***** RECORDS TO USE *****
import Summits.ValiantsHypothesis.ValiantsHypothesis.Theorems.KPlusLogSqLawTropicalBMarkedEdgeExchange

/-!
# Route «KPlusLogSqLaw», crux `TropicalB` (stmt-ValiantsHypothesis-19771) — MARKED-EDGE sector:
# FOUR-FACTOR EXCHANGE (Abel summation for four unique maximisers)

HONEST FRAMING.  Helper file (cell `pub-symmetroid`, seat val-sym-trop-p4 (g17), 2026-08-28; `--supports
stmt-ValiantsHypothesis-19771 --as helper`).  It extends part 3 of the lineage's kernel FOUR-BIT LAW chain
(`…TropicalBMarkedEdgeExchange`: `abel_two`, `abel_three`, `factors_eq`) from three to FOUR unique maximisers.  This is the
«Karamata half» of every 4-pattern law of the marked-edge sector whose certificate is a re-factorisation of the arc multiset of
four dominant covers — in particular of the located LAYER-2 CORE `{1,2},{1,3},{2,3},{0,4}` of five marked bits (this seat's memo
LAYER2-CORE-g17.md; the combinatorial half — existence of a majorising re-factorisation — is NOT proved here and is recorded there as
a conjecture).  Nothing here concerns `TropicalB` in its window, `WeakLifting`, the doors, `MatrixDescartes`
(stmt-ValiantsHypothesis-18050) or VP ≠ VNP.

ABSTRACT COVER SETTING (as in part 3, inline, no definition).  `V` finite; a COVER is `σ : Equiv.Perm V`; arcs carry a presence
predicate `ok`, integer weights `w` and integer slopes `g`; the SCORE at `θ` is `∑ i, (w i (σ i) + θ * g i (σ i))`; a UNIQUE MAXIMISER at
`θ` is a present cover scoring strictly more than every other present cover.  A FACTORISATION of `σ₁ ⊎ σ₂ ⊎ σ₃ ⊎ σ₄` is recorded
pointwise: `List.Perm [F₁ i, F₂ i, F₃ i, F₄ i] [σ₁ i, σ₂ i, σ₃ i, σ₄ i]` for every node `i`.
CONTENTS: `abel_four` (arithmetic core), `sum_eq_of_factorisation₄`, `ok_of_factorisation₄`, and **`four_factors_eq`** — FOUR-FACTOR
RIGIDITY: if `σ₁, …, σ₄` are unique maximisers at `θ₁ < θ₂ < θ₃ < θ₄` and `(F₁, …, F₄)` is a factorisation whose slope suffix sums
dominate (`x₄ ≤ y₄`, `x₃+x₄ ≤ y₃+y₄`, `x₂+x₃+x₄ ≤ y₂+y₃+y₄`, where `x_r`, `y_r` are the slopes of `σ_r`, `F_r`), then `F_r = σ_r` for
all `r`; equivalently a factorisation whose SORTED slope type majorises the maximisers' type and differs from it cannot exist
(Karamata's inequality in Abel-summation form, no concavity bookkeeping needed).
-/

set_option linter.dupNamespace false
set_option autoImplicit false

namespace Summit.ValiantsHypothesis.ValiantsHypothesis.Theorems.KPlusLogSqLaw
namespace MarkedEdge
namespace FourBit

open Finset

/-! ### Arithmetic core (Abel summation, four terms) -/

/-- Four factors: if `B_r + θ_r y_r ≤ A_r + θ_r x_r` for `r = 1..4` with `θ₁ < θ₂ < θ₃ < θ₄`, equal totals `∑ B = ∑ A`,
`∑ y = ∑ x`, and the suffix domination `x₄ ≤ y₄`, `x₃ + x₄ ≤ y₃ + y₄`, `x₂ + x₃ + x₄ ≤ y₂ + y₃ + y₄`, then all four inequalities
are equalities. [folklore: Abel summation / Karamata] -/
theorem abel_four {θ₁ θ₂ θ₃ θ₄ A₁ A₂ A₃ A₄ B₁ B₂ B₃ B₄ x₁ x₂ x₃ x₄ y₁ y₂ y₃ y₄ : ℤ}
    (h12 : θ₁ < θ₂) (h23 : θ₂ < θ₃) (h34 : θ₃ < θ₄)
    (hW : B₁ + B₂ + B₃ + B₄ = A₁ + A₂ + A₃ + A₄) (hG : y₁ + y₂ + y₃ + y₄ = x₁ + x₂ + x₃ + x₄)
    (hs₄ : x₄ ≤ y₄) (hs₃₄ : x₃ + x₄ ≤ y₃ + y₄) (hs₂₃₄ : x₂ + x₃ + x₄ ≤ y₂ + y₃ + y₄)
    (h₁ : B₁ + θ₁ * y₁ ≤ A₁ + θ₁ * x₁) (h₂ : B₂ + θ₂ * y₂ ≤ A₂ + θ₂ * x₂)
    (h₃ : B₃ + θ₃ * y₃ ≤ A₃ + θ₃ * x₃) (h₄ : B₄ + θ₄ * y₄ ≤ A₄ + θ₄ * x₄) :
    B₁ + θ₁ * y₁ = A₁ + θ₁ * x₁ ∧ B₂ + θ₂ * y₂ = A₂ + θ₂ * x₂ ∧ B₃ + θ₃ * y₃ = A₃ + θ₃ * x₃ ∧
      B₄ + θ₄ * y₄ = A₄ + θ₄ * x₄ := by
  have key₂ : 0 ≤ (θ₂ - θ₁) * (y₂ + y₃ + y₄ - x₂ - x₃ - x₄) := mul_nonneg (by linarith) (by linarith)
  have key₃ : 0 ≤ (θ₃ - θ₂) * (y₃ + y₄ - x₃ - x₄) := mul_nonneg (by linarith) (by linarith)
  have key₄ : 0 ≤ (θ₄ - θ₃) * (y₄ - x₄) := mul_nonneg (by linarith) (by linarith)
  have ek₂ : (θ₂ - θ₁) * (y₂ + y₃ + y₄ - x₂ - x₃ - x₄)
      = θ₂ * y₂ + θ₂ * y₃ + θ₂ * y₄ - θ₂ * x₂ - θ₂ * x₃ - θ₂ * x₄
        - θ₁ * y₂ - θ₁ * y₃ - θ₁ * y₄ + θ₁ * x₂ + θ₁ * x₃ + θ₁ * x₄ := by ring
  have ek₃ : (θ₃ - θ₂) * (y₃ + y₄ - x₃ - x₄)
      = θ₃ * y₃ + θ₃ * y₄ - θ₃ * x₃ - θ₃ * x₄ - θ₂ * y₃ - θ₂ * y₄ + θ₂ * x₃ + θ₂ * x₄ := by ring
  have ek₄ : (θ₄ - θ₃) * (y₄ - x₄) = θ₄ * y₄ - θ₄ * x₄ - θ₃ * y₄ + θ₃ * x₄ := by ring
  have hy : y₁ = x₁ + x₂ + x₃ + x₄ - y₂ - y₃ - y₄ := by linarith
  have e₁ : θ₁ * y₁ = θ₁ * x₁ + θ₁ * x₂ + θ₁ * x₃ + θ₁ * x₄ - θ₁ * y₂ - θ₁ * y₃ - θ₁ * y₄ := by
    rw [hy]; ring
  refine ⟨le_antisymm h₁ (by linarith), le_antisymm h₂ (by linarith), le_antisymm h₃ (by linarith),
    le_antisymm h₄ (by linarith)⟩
*****
— WORK TO BE COMPLETED —
Quote, word for word, every line from the top of the entries through the line that holds "ABSTRACT COVER SETTING".

— PROBLEM SOLUTION —
import Summits.ValiantsHypothesis.ValiantsHypothesis.Theorems.KPlusLogSqLawTropicalBMarkedEdgeExchange

/-!
# Route «KPlusLogSqLaw», crux `TropicalB` (stmt-ValiantsHypothesis-19771) — MARKED-EDGE sector:
# FOUR-FACTOR EXCHANGE (Abel summation for four unique maximisers)

HONEST FRAMING.  Helper file (cell `pub-symmetroid`, seat val-sym-trop-p4 (g17), 2026-08-28; `--supports
stmt-ValiantsHypothesis-19771 --as helper`).  It extends part 3 of the lineage's kernel FOUR-BIT LAW chain
(`…TropicalBMarkedEdgeExchange`: `abel_two`, `abel_three`, `factors_eq`) from three to FOUR unique maximisers.  This is the
«Karamata half» of every 4-pattern law of the marked-edge sector whose certificate is a re-factorisation of the arc multiset of
four dominant covers — in particular of the located LAYER-2 CORE `{1,2},{1,3},{2,3},{0,4}` of five marked bits (this seat's memo
LAYER2-CORE-g17.md; the combinatorial half — existence of a majorising re-factorisation — is NOT proved here and is recorded there as
a conjecture).  Nothing here concerns `TropicalB` in its window, `WeakLifting`, the doors, `MatrixDescartes`
(stmt-ValiantsHypothesis-18050) or VP ≠ VNP.

ABSTRACT COVER SETTING (as in part 3, inline, no definition).  `V` finite; a COVER is `σ : Equiv.Perm V`; arcs carry a presence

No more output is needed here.